3.1.2. System Overview

The overview of the proposed system is shown in Figure 2. The description of each process is as follows:

(1)

When the robot approaches the j-th UWB anchor and the range data are received, the initial anchor position estimation described in Section 3.2 is activated to estimate the initial position of the UWB anchor. This process works only once for the initial range data input, and the estimated UWB anchor position is subsequently included in the initial state vector of the system model. Here, it is assumed that the UWB anchor is mostly fixed to the floor or the ground and hardly changes its position over time.

(2)

Estimate the NLOS factor $s_i^j$ of the UWB raw range input through the IMU/UWB alignment process detailed in Section 3.5. The UKF is employed to estimate the NLOS factor. From the NLOS factor, if it is determined that the UWB range input data ${\zeta }_i^j$ are from the NLOS situation, then the data can be removed or compensated to increase the robustness in the NLOS situation. The measurement, $z_k$, selected through this process is used in the measurement update step.

(3)

Perform a time update for each system mode. When a series of UWB range data is obtained at time k and $k+1$, respectively, the state and covariance are updated by performing state propagation for each mode as in Section 3.4. Perform the IMU pre-integration described in Section 3.3 for IMU sensor measurements accumulated between this time interval. In this process, the scale factor and the bias of the gyroscope and the bias of the accelerometer are included in the state vector to correct IMU measurements.

(4)

The measurement update step updates the state and covariance of each mode. In addition, the mode probability of each mode is calculated. Perform a combination operation of each mode probability and mode state to determine the final estimated state and covariance of the system.

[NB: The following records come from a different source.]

import Summits.PneNP.PneNP.Theorems.CodingVolumeShiftsCodingVolumeRungs

/-!
# Route CodingVolumeShifts — crux `CodingVolume` (stmt-PneNP-19454): effective arcs of a general
# one-shot code

Semantic (code-level, no linearity) counterparts of the structural lemmas used by the linear `C = 4`
rung, as groundwork for the general-code cell (blueprint attached to the item). An arc is EFFECTIVE
when its bit is not constant.

* `codingVolume_source_arc_literal` — an effective arc out of `source i` carries `x_i` or `¬x_i`;
* `codingVolume_single_inArc_literal`, `codingVolume_single_inArc_tail` — if `sink i` has a single
  in-arc, that arc carries `x_i` or `¬x_i`, its tail is a middle vertex (for a `2`-far pair), and
  the bits entering the tail determine `x_i`;
* `codingVolume_val_eq_of_agree_effective` — SUPPORT: an arc leaving a middle vertex of rank `≤ r`
  carries the same bit on two inputs that agree on every commodity having an effective arc into a
  middle vertex of rank `≤ r`;
* `codingVolume_exists_effective_middle_arc` — every source of a `2`-far coded network has an
  effective arc into a middle vertex.

No definitions ("effective", "middle" are spelled out). [folklore]
-/

set_option linter.dupNamespace false -- `Summit.PneNP.PneNP.…`: summit = sub-problem name (D-0017)

namespace Summit.PneNP.PneNP.Theorems

open Literature.InformationTheory.NetworkCoding Finset

section Effective

variable {ι : Type} {N : KPairsNet ι}

/-- An arc out of `source i` carries a function of `x_i` alone. [folklore] -/
theorem codingVolume_source_arc_depends (c : N.Code) (a : N.A) {i : ι} (ha : N.src a = N.source i)
    (x x' : ι → Bool) (hx : x i = x' i) : c.val a x = c.val a x' := by
  refine c.local_ a x x' (fun b hb => absurd (hb.trans ha) (N.source_in b i)) (fun j hj => ?_)
  have : j = i := N.source.injective (hj.trans ha)
  subst this
  exact hx

/-- **An effective source arc is a literal.** If an arc out of `source i` is not constant, it
carries `x_i` XOR a fixed bit. [folklore] -/
theorem codingVolume_source_arc_literal (c : N.Code) (a : N.A) {i : ι} (ha : N.src a = N.source i)
    (heff : ∃ y y' : ι → Bool, c.val a y ≠ c.val a y') :
    ∃ neg : Bool, ∀ x : ι → Bool, c.val a x = xor neg (x i) := by
  classical
  obtain ⟨y, y', hyy⟩ := heff
  -- the bit is `g (x i)` for `g t := c.val a (y with x_i := t)`
  have hg : ∀ x : ι → Bool, c.val a x = c.val a (Function.update y i (x i)) := fun x =>
    codingVolume_source_arc_depends c a ha x _ (by simp)
  -- values of `g` at `false` and `true` differ
  have hne : c.val a (Function.update y i false) ≠ c.val a (Function.update y i true) := by
    intro h
    apply hyy
    rw [hg y, hg y']
    rcases Bool.eq_false_or_eq_true (y i) with h1 | h1 <;>
      rcases Bool.eq_false_or_eq_true (y' i) with h2 | h2 <;> rw [h1, h2]
    · exact h.symm
    · exact h
  refine ⟨c.val a (Function.update y i false), fun x => ?_⟩
  rw [hg x]
  rcases Bool.eq_false_or_eq_true (x i) with hxi | hxi <;> rw [hxi]
  · -- `x i = true`: the value is the other one
    rw [Bool.xor_true]
    revert hne
    rcases Bool.eq_false_or_eq_true (c.val a (Function.update y i false)) with h1 | h1 <;>
      rcases Bool.eq_false_or_eq_true (c.val a (Function.update y i true)) with h2 | h2 <;>
      rw [h1, h2] <;> decide
  · rw [Bool.xor_false]

/-- **A single in-arc of a sink is a literal.** If the arcs into `sink i` are exactly `{b}`, then
`b` carries `x_i` XOR a fixed bit (decodability from one bit). [folklore] -/
theorem codingVolume_single_inArc_literal [DecidableEq ι] (c : N.Code) (i : ι) (b : N.A)
    (hb : N.inArcs (N.sink i) = {b}) :
    ∃ neg : Bool, ∀ x : ι → Bool, c.val b x = xor neg (x i) := by
  classical
  -- decodability from the single bit: equal bits force equal `x_i`
  have hdec : ∀ x x' : ι → Bool, c.val b x = c.val b x' → x i = x' i := by
    intro x x' h
    refine c.decode i x x' (fun b' hb' => ?_)
    have : b' ∈ N.inArcs (N.sink i) := by simp [KPairsNet.inArcs, hb']
    rw [hb, Finset.mem_singleton] at this
    rw [this, h]
  refine ⟨c.val b (fun _ => false), fun x => ?_⟩
  -- the input `e_i`
  let y : ι → Bool := Function.update (fun _ => false) i true
  have hy : y i = true := by simp [y]
  have hy0 : c.val b y ≠ c.val b (fun _ => false) := fun h => by
    have := hdec y (fun _ => false) h
    rw [hy] at this
    exact Bool.noConfusion this
  rcases Bool.eq_false_or_eq_true (x i) with hxi | hxi <;> rw [hxi]
  · -- `x i = true`: the bit differs from the bit at `0`
    rw [Bool.xor_true]
    have hx0 : c.val b x ≠ c.val b (fun _ => false) := fun h => by
      have := hdec x (fun _ => false) h
      rw [hxi] at this
      exact Bool.noConfusion this
    revert hx0
    rcases Bool.eq_false_or_eq_true (c.val b x) with h1 | h1 <;>
      rcases Bool.eq_false_or_eq_true (c.val b (fun _ => false)) with h2 | h2 <;>
      rw [h1, h2] <;> decide
  · -- `x i = false`: the bit equals the bit at `0` (else it equals the bit at `e_i`)
    rw [Bool.xor_false]
    by_contra hx0
    have hxy : c.val b x = c.val b y := by
      revert hx0 hy0
      rcases Bool.eq_false_or_eq_true (c.val b x) with h1 | h1 <;>
        rcases Bool.eq_false_or_eq_true (c.val b (fun _ => false)) with h2 | h2 <;>
        rcases Bool.eq_false_or_eq_true (c.val b y) with h3 | h3 <;>
        rw [h1, h2, h3] <;> decide
    have := hdec x y hxy
    rw [hxi, hy] at this
    exact Bool.noConfusion this

/-- The tail of the single in-arc of `sink i` is a middle vertex (for a `2`-far pair), and the bits
entering it determine `x_i`. [folklore] -/
theorem codingVolume_single_inArc_tail [DecidableEq ι] (c : N.Code) (i : ι) (b : N.A)
    (hb : N.inArcs (N.sink i) = {b}) (hfar : (2 : ℕ∞) ≤ N.graph.edist (N.source i) (N.sink i)) :
    (∀ l, N.src b ≠ N.source l) ∧ (∀ l, N.src b ≠ N.sink l) ∧
      ∀ x x' : ι → Bool, (∀ b', N.tgt b' = N.src b → c.val b' x = c.val b' x') → x i = x' i := by
  classical
  obtain ⟨neg, hlit⟩ := codingVolume_single_inArc_literal c i b hb
  have hbt : N.tgt b = N.sink i := by
    have : b ∈ N.inArcs (N.sink i) := by rw [hb]; exact Finset.mem_singleton_self b
    simpa [KPairsNet.inArcs] using this
  have hns : ∀ l, N.src b ≠ N.source l := by
    intro l hl
    by_cases hli : l = i
    · subst hli
      have hne : N.source l ≠ N.sink l := by
        intro h; rw [h, SimpleGraph.edist_self] at hfar; exact absurd hfar (by decide)
      have hadj : N.graph.Adj (N.source l) (N.sink l) := by
        rw [KPairsNet.graph, SimpleGraph.fromRel_adj]
        exact ⟨hne, Or.inl ⟨b, hl, hbt⟩⟩
      rw [SimpleGraph.edist_eq_one_iff_adj.mpr hadj] at hfar
      exact absurd hfar (by decide)
    · -- the bit would be a function of `x_l`, but it is `x_i ⊕ neg`
      have h := codingVolume_source_arc_depends c b hl (fun _ => false)
        (Function.update (fun _ => false) i true) (by simp [hli])
      rw [hlit, hlit] at h
      simp at h
  refine ⟨hns, fun l => N.sink_out b l, fun x x' hin => ?_⟩
  have h := c.local_ b x x' hin (fun l hl => absurd hl.symm (hns l))
  rw [hlit, hlit] at h
  simpa using h

/-- **SUPPORT (semantic form).** Fix `r`. If two inputs agree on every commodity whose source has an
EFFECTIVE (non-constant) arc into a middle vertex of rank `≤ r`, then every arc leaving a middle
vertex of rank `≤ r` carries the same bit on both: by rank induction, the in-arcs of such a tail
come from lower middle vertices or from sources, and a source arc into a middle vertex of rank `≤ r`
is either effective (so its commodity is among the agreed ones) or constant. [folklore] -/
theorem codingVolume_val_eq_of_agree_effective (c : N.Code) (r : ℕ) {x x' : ι → Bool}
    (hx : ∀ j, (∃ a, N.src a = N.source j ∧ (∀ l, N.tgt a ≠ N.sink l) ∧ N.rank (N.tgt a) ≤ r ∧
      ∃ y y' : ι → Bool, c.val a y ≠ c.val a y') → x j = x' j)
    (a : N.A) (haM : ∀ j, N.src a ≠ N.source j) (har : N.rank (N.src a) ≤ r) :
    c.val a x = c.val a x' := by
  suffices h : ∀ (q : ℕ) (a : N.A), N.rank (N.src a) = q → (∀ j, N.src a ≠ N.source j) →
      N.rank (N.src a) ≤ r → c.val a x = c.val a x' from h _ a rfl haM har
  intro q
  induction q using Nat.strong_induction_on with
  | _ q ih =>
    intro a hq haM har
    refine c.local_ a x x' (fun b hb => ?_) (fun j hj => absurd hj.symm (haM j))
    by_cases hsb : ∃ j, N.src b = N.source j
    · obtain ⟨j, hj⟩ := hsb
      by_cases heff : ∃ y y' : ι → Bool, c.val b y ≠ c.val b y'
      · -- effective source arc into a middle vertex of rank `≤ r`: agreed commodity
        have hxj : x j = x' j :=
          hx j ⟨b, hj, fun l hl => N.sink_out a l (hb.symm.trans hl), by rw [hb]; exact har, heff⟩
        exact codingVolume_source_arc_depends c b hj x x' hxj
      · push Not at heff
        exact heff x x'
    · push Not at hsb
      have hlt : N.rank (N.src b) < q := by rw [← hq, ← hb]; exact N.rank_lt b
      exact ih _ hlt b rfl hsb (by have := N.rank_lt b; rw [hb] at this; omega)

/-- **Every source has an effective arc into a middle vertex** (general codes, `2`-far pair):
otherwise no arc leaving a middle vertex depends on `x_i` (support with the agreed set "all but
`i`"), the arcs into `sink i` come from middle vertices or from other sources, and decoding fails
between `x` and `x` with `x_i` flipped. [folklore] -/
theorem codingVolume_exists_effective_middle_arc [DecidableEq ι] (c : N.Code) (i : ι)
    (hfar : (2 : ℕ∞) ≤ N.graph.edist (N.source i) (N.sink i)) :
    ∃ a, N.src a = N.source i ∧ (∀ l, N.tgt a ≠ N.sink l) ∧
      ∃ y y' : ι → Bool, c.val a y ≠ c.val a y' := by
  classical
  by_contra hno
  push Not at hno
  -- the inputs `0` and `e_i` agree on every commodity with an effective middle arc of any rank
  let x : ι → Bool := fun _ => false
  let x' : ι → Bool := Function.update (fun _ => false) i true
  set R := Finset.univ.sup N.rank with hR
  have hagree : ∀ j, (∃ a, N.src a = N.source j ∧ (∀ l, N.tgt a ≠ N.sink l) ∧
      N.rank (N.tgt a) ≤ R ∧ ∃ y y' : ι → Bool, c.val a y ≠ c.val a y') → x j = x' j := by
    rintro j ⟨a, ha, hM, -, y, y', hyy⟩
    by_cases hji : j = i
    · subst hji; exact absurd (hno a ha hM y y') hyy
    · simp [x, x', hji]
  have key := c.decode i x x' (fun b hb => ?_)
  · simp [x, x'] at key
  by_cases hsb : ∃ j, N.src b = N.source j
  · obtain ⟨j, hj⟩ := hsb
    by_cases hji : j = i
    · subst hji
      exfalso
      have hne : N.source j ≠ N.sink j := by
        intro h; rw [h, SimpleGraph.edist_self] at hfar; exact absurd hfar (by decide)
      have hadj : N.graph.Adj (N.source j) (N.sink j) := by
        rw [KPairsNet.graph, SimpleGraph.fromRel_adj]
        exact ⟨hne, Or.inl ⟨b, hj, hb⟩⟩
      rw [SimpleGraph.edist_eq_one_iff_adj.mpr hadj] at hfar
      exact absurd hfar (by decide)
    · exact codingVolume_source_arc_depends c b hj x x' (by simp [x, x', hji])
  · push Not at hsb
    exact codingVolume_val_eq_of_agree_effective c R hagree b hsb
      (Finset.le_sup (f := N.rank) (Finset.mem_univ _))

end Effective

end Summit.PneNP.PneNP.Theorems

3.2. Initial UWB Anchor Position Estimation

As mentioned in Section 2, the configuration of UWB tags makes it possible to estimate the initial position of the UWB anchor in any position. Therefore, it is possible to estimate the position of a robot without prior information on the UWB anchor positions. This process is performed at time k when range data come in from all four UWB tags for any UWB anchor j. The range data set between tag i and anchor j collected at time k is denoted as $d_k^{i,j}$, and the following relationship is established:

$${\mathbf{d}}_k^j=\left[\begin{array}{c}{d}_k^{j,1}\\ d_k^{j,2}\\ d_k^{j,3}\\ d_k^{j,4}\end{array}\right]=\left[\begin{array}{c}{∥{\mathbf{p}}_{t,1}-{\mathbf{p}}_{A,j}∥}_2\\ {∥{\mathbf{p}}_{t,2}-{\mathbf{p}}_{A,j}∥}_2\\ {∥{\mathbf{p}}_{t,3}-{\mathbf{p}}_{A,j}∥}_2\\ {∥{\mathbf{p}}_{t,4}-{\mathbf{p}}_{A,j}∥}_2\end{array}\right].$$

(7)

where the superscript W is omitted from ${\mathbf{p}}_{t,1}$ and ${\mathbf{p}}_{A,j}$ for convenience.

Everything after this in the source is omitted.